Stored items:
▬▬▬▬▬▬

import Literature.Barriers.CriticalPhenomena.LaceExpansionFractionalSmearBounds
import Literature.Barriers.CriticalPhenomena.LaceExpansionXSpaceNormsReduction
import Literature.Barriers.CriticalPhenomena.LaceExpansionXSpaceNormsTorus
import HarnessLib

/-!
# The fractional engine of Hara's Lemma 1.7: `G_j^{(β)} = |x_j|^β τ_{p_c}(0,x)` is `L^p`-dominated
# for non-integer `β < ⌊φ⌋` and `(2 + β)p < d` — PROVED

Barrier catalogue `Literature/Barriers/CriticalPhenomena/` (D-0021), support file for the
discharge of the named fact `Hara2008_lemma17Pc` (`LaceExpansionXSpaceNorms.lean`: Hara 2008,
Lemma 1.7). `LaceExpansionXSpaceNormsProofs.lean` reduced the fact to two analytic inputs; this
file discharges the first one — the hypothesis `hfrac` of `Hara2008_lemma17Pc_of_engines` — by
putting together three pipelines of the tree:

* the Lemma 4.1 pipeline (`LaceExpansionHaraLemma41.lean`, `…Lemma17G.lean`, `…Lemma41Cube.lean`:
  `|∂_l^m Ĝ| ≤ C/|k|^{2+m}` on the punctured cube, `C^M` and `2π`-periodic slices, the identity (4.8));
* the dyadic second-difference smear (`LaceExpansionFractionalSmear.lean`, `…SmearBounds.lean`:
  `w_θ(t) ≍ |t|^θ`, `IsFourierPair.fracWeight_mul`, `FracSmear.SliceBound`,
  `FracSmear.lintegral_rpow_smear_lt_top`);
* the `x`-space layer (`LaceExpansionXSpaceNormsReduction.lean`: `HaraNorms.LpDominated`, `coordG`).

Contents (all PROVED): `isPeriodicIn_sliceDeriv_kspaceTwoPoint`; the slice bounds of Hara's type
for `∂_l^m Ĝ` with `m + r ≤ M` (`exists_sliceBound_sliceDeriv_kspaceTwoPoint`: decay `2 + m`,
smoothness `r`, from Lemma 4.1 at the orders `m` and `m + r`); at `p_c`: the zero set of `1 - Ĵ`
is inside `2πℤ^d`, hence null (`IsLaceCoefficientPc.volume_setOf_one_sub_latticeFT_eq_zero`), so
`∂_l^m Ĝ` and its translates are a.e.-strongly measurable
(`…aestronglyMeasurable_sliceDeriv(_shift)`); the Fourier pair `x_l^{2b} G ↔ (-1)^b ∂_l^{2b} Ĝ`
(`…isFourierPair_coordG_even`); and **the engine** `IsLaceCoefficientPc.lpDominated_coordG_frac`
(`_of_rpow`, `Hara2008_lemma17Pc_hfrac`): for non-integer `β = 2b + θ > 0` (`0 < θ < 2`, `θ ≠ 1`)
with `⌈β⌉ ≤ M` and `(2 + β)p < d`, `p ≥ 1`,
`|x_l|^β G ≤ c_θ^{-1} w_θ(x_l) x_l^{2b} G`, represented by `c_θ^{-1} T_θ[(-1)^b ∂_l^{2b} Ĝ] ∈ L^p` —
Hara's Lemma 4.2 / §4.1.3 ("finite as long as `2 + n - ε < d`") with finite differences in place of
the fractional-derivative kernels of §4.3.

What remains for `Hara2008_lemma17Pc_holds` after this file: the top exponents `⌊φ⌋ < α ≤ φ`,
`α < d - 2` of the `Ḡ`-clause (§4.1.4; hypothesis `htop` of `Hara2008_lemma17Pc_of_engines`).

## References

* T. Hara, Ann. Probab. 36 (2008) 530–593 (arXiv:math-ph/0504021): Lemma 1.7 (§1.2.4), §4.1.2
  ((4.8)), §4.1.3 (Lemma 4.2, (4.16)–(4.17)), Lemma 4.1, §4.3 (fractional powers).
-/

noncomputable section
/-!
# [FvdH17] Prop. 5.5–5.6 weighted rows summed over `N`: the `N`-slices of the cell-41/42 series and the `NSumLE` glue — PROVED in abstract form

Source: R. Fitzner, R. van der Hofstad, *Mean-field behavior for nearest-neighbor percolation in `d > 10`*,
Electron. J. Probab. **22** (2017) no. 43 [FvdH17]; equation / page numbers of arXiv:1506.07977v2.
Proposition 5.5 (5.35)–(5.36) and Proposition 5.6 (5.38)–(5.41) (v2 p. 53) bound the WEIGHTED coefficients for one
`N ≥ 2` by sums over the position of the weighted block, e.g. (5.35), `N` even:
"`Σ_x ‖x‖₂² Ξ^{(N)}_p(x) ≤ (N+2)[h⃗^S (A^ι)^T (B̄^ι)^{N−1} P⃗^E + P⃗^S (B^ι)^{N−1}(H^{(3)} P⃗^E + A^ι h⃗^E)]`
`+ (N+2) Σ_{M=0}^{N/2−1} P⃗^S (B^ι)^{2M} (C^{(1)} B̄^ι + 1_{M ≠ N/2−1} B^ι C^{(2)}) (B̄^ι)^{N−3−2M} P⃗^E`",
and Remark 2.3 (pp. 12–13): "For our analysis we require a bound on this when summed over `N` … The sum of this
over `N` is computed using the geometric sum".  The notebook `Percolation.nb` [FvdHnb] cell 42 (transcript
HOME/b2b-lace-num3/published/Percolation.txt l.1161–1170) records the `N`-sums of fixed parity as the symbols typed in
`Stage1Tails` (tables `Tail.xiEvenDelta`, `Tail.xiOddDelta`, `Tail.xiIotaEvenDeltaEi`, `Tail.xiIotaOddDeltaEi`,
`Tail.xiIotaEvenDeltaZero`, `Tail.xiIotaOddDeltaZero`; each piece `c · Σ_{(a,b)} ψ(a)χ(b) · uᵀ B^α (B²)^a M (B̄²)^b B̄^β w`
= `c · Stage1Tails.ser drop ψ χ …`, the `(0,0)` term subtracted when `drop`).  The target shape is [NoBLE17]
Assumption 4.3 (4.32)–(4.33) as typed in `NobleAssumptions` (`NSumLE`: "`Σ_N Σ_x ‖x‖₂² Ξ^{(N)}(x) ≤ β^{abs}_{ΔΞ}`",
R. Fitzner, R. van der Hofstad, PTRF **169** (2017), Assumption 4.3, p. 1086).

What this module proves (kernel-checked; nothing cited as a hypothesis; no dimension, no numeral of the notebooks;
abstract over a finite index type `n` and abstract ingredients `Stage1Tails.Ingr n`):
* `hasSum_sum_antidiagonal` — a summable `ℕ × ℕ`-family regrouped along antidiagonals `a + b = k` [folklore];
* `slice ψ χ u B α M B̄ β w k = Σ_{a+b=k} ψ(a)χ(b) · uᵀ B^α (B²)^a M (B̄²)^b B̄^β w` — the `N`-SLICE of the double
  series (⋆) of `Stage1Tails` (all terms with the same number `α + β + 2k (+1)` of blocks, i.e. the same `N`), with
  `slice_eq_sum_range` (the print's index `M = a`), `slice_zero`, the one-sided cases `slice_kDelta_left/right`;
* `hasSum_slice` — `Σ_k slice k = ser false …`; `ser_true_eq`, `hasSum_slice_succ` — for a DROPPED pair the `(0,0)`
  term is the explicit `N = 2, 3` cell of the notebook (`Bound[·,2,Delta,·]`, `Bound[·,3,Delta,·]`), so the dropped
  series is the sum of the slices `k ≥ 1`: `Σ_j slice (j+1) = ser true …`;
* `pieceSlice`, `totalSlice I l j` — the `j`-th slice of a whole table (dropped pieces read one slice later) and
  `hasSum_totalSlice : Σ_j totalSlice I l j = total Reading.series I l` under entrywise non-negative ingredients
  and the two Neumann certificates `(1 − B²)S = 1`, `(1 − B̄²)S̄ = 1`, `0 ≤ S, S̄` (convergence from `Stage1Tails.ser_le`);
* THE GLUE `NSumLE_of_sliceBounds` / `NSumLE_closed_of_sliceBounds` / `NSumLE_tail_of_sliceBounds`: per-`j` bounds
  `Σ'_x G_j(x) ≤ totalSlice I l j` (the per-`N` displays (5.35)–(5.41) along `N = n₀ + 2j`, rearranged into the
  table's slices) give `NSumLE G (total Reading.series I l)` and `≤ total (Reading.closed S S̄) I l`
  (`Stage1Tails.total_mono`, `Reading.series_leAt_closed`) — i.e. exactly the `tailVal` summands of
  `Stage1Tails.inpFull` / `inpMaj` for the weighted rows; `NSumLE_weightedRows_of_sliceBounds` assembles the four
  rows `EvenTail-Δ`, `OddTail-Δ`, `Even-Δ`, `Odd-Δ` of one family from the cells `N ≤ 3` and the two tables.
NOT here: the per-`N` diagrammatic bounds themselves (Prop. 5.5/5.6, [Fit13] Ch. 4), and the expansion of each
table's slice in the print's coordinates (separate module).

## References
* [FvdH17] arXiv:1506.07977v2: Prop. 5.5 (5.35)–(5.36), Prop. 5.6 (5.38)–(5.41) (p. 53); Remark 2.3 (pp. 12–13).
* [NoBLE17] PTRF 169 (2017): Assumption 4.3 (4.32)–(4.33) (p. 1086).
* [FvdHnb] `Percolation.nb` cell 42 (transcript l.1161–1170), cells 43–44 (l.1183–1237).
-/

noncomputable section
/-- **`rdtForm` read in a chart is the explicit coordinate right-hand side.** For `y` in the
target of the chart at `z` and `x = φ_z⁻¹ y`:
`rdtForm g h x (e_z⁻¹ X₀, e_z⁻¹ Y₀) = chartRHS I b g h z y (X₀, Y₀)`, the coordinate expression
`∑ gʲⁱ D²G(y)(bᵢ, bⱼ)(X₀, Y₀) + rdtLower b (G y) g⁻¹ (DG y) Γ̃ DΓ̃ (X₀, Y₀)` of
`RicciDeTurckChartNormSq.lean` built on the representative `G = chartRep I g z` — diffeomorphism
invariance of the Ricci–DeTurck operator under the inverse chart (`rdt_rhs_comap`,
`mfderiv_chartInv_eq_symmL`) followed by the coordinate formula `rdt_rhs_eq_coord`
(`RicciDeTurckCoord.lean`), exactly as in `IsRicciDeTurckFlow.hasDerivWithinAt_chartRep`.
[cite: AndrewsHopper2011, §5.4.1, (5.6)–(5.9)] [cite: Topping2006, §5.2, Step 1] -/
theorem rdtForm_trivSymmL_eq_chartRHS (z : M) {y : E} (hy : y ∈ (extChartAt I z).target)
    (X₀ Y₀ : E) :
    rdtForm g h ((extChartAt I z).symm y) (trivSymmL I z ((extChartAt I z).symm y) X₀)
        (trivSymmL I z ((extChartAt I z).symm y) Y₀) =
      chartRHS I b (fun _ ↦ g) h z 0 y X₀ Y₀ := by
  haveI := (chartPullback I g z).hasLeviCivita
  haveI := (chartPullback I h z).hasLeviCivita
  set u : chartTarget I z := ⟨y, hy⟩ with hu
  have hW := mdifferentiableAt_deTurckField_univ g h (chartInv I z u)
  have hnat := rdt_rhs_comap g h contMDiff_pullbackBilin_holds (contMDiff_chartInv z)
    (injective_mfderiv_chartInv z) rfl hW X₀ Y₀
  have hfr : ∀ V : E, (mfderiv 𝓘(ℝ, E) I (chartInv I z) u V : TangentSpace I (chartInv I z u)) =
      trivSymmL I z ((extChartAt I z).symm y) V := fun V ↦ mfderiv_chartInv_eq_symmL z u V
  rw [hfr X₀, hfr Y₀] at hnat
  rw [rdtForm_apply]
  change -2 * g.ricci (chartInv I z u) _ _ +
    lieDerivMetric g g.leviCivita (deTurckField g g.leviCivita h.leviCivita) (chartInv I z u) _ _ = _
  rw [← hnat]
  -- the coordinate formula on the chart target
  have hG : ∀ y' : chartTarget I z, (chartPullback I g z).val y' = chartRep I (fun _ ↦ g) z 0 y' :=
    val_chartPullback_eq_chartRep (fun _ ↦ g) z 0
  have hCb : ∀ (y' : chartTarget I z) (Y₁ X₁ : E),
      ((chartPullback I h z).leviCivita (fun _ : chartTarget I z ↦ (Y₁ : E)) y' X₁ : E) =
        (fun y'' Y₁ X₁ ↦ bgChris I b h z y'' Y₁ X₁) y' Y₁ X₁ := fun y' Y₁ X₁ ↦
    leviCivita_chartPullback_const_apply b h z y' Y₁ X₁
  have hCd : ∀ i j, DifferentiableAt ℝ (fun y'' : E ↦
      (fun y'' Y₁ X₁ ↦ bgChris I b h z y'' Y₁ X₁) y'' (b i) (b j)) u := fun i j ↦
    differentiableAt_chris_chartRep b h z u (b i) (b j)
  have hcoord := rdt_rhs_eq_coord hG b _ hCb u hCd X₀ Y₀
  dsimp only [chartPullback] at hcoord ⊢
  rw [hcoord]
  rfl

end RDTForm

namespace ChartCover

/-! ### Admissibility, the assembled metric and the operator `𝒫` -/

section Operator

▬▬▬▬▬▬

Problem details | Starting at the first line of the data above, retype each line exactly until you reach the line containing "# for non-integer", and include that line too.

The answer |
import Literature.Barriers.CriticalPhenomena.LaceExpansionFractionalSmearBounds
import Literature.Barriers.CriticalPhenomena.LaceExpansionXSpaceNormsReduction
import Literature.Barriers.CriticalPhenomena.LaceExpansionXSpaceNormsTorus
import HarnessLib

/-!
# The fractional engine of Hara's Lemma 1.7: `G_j^{(β)} = |x_j|^β τ_{p_c}(0,x)` is `L^p`-dominated
# for non-integer `β < ⌊φ⌋` and `(2 + β)p < d` — PROVED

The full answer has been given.